§ Directions
Please repeat the lines below exactly. Begin with the line containing "rw [List.getD_eq_getElem P" and go on through the line containing "0 ≤ tval v (P.poly.getD".
____ Records to process
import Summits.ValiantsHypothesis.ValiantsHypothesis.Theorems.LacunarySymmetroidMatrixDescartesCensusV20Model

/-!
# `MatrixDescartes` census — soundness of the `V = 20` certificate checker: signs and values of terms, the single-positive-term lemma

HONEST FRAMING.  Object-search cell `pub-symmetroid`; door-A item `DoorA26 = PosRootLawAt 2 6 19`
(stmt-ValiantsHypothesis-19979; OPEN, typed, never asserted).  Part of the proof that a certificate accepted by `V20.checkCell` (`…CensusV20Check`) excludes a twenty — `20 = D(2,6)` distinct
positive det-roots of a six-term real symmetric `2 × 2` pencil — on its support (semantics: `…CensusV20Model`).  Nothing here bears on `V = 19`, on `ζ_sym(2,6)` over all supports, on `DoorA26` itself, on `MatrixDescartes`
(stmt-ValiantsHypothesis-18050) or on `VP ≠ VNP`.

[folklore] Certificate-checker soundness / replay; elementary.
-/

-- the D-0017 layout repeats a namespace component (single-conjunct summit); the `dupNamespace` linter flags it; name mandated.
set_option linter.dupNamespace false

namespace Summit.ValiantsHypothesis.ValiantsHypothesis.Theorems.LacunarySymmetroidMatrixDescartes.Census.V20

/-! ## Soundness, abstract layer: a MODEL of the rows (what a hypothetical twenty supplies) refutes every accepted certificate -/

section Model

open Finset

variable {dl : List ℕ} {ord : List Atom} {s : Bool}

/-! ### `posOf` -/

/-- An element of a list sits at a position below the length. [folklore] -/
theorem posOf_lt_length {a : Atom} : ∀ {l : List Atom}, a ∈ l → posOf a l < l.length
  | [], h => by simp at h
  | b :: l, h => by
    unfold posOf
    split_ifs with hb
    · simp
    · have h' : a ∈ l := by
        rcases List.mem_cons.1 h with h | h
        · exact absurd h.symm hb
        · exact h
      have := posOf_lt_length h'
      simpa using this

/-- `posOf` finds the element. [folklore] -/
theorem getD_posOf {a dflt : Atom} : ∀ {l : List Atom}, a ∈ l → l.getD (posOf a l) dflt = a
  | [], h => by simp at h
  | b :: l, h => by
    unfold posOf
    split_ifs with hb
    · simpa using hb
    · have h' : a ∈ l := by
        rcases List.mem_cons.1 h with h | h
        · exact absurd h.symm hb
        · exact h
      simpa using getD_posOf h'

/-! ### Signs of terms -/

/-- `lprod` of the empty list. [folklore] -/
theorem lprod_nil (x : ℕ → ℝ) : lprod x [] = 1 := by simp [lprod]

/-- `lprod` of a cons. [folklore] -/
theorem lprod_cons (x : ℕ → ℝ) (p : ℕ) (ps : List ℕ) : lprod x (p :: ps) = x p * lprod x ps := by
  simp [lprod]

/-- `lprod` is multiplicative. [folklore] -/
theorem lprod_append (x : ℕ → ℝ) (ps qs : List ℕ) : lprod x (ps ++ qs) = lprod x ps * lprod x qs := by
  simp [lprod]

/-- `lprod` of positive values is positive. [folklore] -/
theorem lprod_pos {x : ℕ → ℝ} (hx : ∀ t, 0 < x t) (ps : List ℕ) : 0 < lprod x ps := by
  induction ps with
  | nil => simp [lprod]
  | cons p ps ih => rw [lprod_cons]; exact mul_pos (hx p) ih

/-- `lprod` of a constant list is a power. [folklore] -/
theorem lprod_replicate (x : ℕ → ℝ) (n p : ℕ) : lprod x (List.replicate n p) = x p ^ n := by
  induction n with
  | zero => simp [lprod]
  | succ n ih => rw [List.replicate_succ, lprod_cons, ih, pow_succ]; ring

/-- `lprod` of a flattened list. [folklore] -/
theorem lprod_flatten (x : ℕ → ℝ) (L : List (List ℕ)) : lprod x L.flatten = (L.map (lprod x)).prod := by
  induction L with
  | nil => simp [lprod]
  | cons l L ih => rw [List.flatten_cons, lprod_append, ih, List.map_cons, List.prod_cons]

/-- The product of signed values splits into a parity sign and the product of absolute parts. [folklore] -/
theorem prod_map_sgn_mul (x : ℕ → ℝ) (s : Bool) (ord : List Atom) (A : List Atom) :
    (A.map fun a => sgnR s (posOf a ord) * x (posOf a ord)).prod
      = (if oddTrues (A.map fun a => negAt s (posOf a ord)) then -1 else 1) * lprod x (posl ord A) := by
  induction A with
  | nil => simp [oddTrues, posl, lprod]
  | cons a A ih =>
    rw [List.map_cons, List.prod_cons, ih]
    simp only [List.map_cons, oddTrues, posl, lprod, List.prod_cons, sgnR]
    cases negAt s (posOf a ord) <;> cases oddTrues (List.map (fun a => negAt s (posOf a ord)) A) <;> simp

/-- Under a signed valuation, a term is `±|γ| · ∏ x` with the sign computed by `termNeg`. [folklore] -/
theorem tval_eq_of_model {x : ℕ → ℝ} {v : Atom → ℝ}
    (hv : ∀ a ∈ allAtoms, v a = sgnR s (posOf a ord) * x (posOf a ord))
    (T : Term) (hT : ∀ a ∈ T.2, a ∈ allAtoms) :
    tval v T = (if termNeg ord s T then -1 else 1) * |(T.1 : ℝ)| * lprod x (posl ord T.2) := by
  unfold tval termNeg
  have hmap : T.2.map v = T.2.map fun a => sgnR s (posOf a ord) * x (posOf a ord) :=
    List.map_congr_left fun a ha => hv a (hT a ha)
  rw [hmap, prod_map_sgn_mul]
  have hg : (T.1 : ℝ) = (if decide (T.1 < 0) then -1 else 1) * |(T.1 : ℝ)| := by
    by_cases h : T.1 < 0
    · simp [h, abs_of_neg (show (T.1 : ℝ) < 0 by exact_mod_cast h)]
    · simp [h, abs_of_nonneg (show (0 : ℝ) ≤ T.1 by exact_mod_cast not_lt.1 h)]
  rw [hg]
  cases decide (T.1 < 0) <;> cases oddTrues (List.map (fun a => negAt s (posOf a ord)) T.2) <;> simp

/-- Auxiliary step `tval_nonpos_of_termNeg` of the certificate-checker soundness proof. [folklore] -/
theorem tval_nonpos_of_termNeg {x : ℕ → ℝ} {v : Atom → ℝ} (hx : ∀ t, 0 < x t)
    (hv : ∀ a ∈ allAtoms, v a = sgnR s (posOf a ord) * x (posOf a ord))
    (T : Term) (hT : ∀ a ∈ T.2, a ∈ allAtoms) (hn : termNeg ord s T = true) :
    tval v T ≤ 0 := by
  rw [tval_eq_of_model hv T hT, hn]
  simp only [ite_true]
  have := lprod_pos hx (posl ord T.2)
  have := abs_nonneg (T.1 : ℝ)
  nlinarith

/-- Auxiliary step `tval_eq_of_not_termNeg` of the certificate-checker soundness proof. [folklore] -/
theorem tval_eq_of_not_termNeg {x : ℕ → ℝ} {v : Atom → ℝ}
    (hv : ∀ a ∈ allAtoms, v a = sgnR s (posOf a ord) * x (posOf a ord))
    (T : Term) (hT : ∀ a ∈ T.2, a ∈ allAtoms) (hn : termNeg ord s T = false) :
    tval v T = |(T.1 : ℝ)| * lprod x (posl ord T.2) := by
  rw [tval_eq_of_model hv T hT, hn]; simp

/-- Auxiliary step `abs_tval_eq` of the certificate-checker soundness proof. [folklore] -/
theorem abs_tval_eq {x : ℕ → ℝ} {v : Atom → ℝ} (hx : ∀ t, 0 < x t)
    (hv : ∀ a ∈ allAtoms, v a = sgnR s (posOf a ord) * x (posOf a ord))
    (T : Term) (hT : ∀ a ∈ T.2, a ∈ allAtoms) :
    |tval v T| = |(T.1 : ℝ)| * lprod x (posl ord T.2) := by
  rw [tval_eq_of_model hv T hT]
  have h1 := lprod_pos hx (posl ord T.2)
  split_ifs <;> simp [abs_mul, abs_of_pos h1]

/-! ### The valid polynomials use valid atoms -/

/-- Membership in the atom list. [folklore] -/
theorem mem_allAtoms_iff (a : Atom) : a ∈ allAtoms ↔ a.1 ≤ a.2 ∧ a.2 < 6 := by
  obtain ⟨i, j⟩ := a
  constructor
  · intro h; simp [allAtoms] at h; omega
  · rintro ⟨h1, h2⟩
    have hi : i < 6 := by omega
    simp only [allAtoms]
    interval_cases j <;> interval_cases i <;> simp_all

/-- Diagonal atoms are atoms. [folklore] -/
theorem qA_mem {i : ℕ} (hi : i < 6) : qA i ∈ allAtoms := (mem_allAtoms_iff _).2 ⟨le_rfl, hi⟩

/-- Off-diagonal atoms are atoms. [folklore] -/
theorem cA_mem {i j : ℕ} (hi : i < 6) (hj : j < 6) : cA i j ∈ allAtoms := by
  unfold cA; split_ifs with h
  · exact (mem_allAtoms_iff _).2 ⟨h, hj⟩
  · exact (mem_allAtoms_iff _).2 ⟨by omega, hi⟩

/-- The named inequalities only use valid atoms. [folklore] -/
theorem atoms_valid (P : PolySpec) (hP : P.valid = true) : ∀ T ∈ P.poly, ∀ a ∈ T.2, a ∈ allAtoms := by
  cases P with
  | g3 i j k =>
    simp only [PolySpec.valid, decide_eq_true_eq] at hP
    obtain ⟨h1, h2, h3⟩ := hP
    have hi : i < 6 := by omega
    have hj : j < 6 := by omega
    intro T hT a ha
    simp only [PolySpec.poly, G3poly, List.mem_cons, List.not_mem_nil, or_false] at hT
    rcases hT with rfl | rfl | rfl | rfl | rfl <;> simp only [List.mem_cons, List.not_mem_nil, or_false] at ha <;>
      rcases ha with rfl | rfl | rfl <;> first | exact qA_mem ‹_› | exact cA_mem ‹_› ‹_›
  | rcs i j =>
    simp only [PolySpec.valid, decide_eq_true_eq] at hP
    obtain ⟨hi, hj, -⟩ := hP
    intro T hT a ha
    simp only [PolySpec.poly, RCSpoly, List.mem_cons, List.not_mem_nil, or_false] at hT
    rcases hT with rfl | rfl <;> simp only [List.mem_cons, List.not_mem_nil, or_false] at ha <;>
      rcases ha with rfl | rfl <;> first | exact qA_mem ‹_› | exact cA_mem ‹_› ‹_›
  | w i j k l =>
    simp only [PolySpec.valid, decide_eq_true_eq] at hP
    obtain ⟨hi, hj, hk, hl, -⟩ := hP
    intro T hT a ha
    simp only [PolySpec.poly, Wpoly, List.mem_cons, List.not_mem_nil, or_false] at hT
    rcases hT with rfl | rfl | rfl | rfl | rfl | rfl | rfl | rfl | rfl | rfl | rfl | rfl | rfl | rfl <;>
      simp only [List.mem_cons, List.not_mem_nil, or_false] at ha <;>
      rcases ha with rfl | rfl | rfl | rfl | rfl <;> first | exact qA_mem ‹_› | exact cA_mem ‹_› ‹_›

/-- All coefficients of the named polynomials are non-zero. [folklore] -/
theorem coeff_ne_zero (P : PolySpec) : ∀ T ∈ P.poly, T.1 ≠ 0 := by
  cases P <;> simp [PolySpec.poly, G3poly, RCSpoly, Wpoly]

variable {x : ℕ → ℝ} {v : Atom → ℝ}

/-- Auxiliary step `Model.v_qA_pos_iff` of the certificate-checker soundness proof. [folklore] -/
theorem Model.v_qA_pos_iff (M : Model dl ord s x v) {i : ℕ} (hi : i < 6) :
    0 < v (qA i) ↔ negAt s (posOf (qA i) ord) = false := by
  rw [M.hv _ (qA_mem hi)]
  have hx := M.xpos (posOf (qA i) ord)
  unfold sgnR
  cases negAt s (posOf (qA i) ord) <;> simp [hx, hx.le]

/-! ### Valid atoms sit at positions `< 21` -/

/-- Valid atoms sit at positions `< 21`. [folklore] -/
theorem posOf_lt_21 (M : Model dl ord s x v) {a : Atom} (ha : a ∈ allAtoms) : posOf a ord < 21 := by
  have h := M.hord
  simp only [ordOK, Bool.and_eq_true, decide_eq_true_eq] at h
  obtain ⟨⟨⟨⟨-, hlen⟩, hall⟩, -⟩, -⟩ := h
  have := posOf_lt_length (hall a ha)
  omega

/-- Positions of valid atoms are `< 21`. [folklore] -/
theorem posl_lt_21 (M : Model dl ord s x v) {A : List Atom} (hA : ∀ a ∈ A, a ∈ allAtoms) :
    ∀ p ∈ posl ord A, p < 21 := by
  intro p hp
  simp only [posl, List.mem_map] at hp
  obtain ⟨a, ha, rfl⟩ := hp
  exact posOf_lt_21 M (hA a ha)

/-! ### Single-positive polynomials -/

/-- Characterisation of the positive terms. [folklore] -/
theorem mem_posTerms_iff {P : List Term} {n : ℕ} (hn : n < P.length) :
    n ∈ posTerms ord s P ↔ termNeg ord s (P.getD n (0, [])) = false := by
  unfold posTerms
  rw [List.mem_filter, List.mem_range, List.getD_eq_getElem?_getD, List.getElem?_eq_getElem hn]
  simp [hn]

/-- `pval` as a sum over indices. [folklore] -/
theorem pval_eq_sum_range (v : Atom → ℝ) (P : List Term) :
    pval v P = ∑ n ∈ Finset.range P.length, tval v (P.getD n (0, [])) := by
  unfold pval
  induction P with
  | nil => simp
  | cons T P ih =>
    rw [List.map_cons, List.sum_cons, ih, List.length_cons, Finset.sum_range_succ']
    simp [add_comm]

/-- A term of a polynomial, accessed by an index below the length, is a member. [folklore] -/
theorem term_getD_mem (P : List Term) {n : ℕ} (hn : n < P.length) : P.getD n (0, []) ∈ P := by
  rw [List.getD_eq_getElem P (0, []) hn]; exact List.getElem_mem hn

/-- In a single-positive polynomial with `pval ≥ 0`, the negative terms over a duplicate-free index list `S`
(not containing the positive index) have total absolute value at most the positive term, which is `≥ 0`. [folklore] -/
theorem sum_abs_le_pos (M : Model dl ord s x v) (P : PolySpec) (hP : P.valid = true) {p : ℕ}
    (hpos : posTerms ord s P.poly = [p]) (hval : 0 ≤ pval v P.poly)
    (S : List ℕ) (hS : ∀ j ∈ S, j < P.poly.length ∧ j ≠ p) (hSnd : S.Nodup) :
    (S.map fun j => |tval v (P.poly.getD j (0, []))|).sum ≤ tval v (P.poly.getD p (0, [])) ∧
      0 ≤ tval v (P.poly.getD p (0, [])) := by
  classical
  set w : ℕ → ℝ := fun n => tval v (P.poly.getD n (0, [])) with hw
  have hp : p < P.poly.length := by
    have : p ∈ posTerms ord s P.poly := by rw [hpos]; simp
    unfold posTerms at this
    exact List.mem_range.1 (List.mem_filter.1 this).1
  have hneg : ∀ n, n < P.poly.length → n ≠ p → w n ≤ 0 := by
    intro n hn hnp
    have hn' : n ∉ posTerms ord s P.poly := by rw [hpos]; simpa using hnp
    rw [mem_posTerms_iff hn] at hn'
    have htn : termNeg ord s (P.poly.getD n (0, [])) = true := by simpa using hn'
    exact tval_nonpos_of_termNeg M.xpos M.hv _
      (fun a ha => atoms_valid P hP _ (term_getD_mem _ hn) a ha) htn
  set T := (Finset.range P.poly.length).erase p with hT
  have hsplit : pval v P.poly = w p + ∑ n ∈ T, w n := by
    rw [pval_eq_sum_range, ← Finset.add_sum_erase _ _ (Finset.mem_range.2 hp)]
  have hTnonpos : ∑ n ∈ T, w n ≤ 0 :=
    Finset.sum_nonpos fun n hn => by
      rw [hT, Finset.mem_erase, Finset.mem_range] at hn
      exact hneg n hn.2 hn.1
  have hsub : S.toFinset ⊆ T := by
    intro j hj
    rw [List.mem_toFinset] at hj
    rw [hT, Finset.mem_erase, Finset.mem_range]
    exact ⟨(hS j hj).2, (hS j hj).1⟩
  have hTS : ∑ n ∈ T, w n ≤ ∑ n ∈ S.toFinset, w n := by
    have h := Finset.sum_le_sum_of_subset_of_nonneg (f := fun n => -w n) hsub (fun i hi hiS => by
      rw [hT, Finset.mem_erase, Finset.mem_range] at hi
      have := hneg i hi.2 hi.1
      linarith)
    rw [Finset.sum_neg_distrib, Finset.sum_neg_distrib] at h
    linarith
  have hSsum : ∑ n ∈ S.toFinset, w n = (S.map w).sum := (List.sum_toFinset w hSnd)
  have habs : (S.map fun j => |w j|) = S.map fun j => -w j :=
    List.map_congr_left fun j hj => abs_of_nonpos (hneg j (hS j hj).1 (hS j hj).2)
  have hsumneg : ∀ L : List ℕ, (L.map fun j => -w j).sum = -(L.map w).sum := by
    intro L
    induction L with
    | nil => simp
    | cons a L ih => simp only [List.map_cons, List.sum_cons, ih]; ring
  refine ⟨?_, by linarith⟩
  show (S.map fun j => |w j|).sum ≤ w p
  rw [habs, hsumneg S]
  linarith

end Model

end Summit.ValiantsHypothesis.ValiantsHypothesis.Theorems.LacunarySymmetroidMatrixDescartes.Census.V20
________
§ Solution to the problem
  rw [List.getD_eq_getElem P (0, []) hn]; exact List.getElem_mem hn

/-- In a single-positive polynomial with `pval ≥ 0`, the negative terms over a duplicate-free index list `S`
(not containing the positive index) have total absolute value at most the positive term, which is `≥ 0`. [folklore] -/
theorem sum_abs_le_pos (M : Model dl ord s x v) (P : PolySpec) (hP : P.valid = true) {p : ℕ}
    (hpos : posTerms ord s P.poly = [p]) (hval : 0 ≤ pval v P.poly)
    (S : List ℕ) (hS : ∀ j ∈ S, j < P.poly.length ∧ j ≠ p) (hSnd : S.Nodup) :
    (S.map fun j => |tval v (P.poly.getD j (0, []))|).sum ≤ tval v (P.poly.getD p (0, [])) ∧
      0 ≤ tval v (P.poly.getD p (0, [])) := by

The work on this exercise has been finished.